AIM OF THE TASK: The answer must consist of every line from the entries that holds the word "pairs".
### EXTRACTED RECORDS ###
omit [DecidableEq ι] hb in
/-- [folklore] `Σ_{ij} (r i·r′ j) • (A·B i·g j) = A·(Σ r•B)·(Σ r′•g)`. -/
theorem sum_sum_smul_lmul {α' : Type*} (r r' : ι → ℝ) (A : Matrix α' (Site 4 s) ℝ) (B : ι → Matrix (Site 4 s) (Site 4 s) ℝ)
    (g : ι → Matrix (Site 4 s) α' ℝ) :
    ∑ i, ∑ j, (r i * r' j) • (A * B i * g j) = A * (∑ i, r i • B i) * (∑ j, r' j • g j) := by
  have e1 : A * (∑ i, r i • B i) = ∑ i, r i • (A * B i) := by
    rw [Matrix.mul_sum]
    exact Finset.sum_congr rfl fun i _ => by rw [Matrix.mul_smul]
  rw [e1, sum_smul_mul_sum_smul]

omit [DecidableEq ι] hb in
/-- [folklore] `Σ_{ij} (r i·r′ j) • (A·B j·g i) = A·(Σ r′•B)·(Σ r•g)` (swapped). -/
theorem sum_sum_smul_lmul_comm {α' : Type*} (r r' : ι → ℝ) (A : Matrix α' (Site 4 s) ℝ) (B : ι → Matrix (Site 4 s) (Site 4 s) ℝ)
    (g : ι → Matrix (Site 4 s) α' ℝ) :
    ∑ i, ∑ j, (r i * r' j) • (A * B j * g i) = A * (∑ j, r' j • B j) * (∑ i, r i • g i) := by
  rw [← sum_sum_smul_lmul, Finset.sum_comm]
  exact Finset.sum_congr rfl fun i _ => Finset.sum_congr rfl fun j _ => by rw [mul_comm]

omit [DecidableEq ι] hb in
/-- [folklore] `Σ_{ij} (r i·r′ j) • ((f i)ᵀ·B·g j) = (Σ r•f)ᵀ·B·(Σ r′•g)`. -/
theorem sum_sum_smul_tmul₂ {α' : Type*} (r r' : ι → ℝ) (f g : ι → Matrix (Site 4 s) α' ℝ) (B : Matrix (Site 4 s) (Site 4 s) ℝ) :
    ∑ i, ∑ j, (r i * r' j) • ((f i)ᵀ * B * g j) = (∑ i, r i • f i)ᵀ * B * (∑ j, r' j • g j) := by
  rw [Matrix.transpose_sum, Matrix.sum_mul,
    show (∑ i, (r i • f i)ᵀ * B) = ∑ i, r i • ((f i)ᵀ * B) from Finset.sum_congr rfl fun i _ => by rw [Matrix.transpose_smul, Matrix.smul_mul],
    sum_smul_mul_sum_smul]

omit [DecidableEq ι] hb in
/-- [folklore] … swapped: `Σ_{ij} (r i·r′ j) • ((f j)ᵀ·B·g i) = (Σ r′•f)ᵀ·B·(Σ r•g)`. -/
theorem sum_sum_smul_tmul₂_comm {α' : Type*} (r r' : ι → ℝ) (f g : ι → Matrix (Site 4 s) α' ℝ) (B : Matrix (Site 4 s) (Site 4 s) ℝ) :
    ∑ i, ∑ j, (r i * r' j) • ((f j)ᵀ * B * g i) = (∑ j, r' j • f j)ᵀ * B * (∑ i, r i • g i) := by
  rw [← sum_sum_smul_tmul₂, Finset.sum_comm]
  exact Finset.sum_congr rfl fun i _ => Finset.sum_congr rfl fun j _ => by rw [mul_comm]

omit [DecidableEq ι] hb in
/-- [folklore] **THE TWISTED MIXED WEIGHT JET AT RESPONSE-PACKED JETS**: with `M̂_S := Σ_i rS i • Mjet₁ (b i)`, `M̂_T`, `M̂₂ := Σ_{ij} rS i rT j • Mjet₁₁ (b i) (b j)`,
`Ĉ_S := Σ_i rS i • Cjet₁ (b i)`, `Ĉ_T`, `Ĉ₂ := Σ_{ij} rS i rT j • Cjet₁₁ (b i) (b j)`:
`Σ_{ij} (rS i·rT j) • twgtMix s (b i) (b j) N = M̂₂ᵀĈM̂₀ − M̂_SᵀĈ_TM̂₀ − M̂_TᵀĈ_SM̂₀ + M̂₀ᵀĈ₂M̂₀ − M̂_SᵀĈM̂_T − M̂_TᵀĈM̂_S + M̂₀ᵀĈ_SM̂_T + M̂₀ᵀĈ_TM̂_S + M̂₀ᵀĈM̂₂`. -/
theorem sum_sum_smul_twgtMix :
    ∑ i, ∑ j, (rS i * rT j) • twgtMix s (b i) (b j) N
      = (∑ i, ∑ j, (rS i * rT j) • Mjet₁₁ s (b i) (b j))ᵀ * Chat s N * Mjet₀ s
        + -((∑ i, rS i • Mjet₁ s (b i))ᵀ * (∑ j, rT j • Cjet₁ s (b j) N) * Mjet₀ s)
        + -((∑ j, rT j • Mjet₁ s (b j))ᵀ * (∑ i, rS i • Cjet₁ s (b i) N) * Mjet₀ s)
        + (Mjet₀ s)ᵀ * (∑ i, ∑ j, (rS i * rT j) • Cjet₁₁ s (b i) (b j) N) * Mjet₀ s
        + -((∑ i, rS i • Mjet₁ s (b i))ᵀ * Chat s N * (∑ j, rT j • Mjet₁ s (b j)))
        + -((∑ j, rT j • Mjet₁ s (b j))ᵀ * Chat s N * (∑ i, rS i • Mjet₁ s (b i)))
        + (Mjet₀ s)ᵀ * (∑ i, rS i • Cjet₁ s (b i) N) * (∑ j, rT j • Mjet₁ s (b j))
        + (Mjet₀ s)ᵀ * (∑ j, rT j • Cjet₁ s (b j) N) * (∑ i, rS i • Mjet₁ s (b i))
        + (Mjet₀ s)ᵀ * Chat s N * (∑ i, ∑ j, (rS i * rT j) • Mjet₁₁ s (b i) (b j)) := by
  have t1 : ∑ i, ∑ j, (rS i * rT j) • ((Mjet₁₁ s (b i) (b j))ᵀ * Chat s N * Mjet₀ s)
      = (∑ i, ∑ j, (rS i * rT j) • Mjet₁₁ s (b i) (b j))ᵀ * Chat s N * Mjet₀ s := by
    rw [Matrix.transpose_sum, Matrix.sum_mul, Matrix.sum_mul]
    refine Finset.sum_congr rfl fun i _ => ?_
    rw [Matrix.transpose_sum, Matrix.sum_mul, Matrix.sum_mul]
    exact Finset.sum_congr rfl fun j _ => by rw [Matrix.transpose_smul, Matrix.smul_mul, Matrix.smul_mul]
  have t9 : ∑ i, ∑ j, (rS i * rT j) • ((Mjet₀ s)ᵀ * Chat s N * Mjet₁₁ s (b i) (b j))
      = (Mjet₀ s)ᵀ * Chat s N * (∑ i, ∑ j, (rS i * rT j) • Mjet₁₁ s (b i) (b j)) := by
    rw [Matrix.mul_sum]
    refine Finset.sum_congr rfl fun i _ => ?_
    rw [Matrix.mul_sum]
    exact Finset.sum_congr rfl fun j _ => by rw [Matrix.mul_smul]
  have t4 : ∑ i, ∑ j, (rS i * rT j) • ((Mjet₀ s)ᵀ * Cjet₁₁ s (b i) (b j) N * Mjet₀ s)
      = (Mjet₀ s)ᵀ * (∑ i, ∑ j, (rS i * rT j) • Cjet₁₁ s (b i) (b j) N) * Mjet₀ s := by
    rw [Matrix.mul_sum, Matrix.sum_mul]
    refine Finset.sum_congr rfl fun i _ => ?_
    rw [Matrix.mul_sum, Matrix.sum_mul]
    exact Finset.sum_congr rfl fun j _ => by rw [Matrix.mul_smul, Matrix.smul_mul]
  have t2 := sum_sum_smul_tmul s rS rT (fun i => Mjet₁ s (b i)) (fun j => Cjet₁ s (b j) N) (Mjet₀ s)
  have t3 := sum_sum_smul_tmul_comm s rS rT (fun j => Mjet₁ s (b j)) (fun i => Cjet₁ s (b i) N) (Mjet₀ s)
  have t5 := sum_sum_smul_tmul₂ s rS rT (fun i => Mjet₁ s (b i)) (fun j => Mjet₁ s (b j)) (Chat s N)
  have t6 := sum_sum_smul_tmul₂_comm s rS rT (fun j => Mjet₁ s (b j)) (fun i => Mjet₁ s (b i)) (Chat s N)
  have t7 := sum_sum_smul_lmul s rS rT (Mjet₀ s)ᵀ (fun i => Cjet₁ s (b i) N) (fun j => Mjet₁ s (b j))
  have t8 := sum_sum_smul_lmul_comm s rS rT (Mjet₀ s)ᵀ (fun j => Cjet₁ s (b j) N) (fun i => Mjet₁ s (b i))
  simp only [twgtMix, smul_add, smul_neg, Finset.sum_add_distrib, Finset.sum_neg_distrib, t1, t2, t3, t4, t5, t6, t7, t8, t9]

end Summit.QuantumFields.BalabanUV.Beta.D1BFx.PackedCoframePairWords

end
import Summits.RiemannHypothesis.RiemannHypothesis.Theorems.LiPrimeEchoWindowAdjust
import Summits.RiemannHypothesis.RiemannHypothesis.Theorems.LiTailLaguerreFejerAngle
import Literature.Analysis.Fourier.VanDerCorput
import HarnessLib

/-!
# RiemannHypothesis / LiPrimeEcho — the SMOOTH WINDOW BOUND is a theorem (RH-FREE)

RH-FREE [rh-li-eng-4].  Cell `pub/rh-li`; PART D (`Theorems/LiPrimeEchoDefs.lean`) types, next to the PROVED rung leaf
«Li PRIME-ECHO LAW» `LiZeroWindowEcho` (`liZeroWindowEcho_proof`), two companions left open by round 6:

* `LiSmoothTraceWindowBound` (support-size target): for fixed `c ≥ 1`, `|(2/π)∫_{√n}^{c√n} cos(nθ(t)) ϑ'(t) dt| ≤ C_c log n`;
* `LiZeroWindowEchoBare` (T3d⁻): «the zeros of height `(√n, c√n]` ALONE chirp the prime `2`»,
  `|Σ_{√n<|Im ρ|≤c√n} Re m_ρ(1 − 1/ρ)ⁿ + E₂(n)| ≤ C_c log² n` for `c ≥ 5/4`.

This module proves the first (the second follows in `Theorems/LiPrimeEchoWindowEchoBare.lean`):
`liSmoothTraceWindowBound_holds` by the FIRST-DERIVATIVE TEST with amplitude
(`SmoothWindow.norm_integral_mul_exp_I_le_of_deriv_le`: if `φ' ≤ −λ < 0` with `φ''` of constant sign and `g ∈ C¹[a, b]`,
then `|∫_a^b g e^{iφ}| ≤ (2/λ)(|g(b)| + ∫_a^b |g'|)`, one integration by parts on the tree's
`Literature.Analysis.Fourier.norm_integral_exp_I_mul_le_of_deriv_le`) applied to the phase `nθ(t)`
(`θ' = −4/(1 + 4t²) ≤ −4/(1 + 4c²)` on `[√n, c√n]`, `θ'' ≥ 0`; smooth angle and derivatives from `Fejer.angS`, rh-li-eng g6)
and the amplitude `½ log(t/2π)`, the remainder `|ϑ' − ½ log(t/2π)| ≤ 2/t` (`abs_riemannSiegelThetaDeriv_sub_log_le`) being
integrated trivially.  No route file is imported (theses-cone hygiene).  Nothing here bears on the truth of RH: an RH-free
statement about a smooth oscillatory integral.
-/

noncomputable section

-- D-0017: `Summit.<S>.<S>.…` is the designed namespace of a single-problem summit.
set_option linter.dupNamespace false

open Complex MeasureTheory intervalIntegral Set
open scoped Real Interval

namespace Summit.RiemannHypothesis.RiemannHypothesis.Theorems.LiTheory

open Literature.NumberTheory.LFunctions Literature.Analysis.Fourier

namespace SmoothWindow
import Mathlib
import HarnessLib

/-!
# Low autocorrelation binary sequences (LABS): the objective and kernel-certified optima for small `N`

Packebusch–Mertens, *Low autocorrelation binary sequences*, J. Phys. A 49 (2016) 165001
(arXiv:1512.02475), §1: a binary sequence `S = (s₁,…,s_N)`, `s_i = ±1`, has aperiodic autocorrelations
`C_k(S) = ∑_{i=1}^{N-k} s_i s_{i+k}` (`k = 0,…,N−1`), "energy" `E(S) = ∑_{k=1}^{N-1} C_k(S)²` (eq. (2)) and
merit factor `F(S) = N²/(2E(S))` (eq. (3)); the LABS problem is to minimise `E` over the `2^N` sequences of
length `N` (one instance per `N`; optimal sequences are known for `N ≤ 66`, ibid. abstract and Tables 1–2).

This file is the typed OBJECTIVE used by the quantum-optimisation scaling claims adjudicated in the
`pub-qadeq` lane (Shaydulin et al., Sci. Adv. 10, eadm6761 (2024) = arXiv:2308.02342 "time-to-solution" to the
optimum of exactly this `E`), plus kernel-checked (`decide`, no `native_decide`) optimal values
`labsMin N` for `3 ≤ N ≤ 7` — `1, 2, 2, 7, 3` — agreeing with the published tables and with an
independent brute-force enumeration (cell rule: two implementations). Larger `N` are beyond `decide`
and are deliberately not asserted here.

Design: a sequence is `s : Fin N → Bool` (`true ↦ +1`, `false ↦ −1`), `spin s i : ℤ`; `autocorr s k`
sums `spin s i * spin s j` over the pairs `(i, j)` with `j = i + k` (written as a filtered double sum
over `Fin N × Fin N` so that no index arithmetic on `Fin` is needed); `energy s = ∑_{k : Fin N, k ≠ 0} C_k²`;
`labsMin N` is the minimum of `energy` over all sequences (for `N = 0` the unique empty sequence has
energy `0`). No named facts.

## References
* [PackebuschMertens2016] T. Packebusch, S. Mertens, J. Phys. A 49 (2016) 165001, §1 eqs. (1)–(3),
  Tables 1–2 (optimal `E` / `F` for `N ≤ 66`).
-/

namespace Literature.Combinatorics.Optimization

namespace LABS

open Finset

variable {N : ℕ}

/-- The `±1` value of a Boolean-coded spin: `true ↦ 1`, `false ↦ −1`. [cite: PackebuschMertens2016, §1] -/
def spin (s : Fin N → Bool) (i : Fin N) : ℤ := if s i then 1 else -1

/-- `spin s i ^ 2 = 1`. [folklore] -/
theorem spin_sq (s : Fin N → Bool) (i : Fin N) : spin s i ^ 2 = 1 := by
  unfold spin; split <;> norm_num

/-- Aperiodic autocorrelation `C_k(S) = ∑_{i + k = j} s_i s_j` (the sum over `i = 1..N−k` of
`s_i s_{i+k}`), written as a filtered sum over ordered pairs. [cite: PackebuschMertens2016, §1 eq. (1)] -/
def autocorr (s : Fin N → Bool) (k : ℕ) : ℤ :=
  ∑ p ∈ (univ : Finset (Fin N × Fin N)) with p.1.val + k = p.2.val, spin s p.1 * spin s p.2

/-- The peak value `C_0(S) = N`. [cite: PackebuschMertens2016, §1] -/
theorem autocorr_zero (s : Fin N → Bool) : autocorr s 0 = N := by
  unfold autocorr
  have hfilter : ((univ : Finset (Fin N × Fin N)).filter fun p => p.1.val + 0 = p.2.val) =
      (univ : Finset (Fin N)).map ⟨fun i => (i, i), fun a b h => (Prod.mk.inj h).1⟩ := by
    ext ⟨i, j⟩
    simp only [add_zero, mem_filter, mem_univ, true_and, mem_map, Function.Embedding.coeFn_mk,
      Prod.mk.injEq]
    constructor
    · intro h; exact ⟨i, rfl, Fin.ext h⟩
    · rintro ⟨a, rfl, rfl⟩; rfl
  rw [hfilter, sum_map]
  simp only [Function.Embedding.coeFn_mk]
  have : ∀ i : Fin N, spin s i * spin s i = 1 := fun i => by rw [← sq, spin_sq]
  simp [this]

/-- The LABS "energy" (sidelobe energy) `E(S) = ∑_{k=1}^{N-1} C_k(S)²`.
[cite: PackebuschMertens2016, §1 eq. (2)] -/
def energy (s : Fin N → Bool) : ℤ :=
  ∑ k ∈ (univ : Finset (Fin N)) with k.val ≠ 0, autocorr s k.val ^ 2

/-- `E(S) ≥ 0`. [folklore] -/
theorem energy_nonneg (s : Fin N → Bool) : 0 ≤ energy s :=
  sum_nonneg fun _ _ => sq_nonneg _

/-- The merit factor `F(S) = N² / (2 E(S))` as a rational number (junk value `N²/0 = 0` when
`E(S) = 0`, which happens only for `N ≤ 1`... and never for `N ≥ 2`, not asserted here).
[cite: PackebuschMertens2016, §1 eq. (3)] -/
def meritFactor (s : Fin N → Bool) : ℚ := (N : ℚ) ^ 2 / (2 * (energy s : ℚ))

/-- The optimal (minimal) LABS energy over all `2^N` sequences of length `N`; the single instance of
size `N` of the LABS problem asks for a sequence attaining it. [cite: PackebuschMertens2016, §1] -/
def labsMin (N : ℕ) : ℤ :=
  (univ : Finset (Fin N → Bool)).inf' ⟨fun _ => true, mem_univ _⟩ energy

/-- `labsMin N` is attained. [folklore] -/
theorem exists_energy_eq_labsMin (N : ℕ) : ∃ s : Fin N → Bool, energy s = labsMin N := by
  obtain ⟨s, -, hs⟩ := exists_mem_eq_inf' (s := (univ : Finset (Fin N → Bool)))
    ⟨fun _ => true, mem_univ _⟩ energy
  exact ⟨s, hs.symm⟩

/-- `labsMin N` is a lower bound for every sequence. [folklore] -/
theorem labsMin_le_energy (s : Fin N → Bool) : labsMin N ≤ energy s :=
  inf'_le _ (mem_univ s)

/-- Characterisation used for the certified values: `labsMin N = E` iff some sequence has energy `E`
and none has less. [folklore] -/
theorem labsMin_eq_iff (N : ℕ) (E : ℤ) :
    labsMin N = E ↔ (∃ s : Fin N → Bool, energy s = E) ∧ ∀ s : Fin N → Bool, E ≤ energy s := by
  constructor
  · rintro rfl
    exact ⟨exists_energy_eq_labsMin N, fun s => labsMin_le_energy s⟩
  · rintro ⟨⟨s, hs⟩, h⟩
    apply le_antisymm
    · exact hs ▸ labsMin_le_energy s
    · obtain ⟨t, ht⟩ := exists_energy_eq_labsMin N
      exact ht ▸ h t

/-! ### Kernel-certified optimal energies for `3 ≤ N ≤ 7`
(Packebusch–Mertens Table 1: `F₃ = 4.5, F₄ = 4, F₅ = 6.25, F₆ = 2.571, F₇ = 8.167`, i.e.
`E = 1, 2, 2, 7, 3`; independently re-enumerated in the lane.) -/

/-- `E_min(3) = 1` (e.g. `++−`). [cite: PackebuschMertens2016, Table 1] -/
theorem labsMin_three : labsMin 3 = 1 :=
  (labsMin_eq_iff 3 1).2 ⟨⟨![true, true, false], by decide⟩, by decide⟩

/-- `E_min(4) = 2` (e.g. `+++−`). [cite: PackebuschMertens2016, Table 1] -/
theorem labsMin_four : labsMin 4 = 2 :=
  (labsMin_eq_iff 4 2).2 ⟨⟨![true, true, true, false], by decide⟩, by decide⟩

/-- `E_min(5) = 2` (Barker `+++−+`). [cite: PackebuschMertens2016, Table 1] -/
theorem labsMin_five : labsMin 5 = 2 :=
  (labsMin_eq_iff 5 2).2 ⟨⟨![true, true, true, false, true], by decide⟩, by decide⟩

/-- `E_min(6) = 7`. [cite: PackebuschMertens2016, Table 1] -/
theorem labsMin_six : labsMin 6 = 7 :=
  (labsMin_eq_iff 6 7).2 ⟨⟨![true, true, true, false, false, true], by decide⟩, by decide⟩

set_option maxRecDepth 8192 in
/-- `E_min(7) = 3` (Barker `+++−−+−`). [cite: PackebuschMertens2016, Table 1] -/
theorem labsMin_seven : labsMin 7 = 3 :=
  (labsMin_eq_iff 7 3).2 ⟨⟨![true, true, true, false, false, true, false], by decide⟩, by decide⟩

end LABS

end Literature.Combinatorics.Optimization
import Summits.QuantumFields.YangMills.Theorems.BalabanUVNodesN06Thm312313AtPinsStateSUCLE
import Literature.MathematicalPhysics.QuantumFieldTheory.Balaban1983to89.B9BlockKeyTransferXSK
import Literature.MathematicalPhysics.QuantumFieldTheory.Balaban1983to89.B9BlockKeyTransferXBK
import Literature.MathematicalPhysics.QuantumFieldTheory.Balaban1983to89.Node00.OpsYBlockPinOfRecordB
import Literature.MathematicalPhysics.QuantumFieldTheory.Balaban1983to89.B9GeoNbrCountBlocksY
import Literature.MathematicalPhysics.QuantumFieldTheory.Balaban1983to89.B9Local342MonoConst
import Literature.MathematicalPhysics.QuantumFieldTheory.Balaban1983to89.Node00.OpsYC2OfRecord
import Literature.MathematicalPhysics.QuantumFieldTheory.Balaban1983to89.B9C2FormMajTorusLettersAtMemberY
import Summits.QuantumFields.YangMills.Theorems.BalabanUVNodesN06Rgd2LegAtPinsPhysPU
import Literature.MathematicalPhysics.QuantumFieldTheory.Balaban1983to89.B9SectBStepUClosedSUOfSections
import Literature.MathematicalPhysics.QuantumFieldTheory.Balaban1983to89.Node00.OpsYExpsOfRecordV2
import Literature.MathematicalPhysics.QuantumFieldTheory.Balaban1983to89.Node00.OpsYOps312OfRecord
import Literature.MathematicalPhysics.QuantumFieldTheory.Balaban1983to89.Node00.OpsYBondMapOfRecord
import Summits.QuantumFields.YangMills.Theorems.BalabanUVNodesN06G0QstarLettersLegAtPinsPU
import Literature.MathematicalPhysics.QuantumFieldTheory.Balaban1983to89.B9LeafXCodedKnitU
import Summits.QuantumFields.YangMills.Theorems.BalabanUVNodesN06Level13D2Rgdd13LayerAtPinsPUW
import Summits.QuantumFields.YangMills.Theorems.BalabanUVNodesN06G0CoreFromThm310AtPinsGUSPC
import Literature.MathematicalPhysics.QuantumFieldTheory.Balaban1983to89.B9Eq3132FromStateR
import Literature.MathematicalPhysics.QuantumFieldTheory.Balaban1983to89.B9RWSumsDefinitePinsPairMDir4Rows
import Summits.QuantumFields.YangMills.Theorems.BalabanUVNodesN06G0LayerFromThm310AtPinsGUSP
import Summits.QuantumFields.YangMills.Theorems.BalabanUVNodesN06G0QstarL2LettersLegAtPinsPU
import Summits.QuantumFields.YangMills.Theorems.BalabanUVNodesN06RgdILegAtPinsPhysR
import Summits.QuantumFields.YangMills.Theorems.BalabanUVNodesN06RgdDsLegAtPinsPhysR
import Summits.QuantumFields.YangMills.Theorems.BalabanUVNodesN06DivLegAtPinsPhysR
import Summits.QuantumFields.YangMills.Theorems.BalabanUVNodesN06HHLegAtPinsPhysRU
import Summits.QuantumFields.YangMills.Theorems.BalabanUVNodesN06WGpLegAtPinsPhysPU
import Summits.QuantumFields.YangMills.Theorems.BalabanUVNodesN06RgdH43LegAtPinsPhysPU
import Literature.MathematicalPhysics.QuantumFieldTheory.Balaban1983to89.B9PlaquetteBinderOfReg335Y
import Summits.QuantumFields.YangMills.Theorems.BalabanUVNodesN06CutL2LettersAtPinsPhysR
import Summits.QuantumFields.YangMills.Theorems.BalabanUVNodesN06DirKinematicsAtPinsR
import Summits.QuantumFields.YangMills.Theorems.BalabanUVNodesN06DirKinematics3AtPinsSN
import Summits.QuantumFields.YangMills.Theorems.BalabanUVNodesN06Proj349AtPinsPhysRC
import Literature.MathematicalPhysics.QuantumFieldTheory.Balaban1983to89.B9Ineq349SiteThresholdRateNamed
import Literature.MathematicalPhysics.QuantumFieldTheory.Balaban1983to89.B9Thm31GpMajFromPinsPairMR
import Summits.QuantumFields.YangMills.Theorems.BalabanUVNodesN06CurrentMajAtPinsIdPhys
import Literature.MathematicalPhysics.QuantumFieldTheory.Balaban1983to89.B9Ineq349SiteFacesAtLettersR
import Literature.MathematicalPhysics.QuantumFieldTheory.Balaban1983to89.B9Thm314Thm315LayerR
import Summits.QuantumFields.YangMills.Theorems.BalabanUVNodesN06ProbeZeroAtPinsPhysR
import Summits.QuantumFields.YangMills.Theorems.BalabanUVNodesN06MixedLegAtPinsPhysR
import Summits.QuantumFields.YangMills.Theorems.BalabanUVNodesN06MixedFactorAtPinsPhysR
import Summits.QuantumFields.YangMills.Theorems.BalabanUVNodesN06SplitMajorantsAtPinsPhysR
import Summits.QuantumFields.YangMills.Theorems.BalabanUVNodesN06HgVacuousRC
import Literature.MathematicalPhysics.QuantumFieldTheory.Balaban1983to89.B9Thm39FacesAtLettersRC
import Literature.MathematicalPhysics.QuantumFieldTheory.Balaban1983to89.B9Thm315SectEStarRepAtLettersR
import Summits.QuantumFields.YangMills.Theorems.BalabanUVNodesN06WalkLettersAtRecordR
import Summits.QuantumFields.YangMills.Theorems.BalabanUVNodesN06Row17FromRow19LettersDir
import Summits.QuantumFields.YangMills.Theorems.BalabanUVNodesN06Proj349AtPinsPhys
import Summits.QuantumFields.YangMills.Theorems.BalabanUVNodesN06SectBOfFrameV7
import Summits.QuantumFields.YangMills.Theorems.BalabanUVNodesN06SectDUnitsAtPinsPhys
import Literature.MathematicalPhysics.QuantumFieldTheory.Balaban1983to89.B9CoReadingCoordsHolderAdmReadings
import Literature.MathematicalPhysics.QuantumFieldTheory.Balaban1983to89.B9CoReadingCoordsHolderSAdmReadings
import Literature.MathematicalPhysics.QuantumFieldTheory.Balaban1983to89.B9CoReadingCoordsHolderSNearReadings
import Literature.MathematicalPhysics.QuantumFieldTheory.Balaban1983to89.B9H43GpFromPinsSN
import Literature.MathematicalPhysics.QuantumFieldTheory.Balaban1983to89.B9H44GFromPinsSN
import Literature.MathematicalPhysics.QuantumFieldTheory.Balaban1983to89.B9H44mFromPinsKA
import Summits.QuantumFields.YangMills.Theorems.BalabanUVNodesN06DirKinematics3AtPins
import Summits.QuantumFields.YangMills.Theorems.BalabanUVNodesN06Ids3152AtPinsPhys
###
SOLVED EXERCISE:
sums `spin s i * spin s j` over the pairs `(i, j)` with `j = i + k` (written as a filtered double sum
`s_i s_{i+k}`), written as a filtered sum over ordered pairs. [cite: PackebuschMertens2016, §1 eq. (1)] -/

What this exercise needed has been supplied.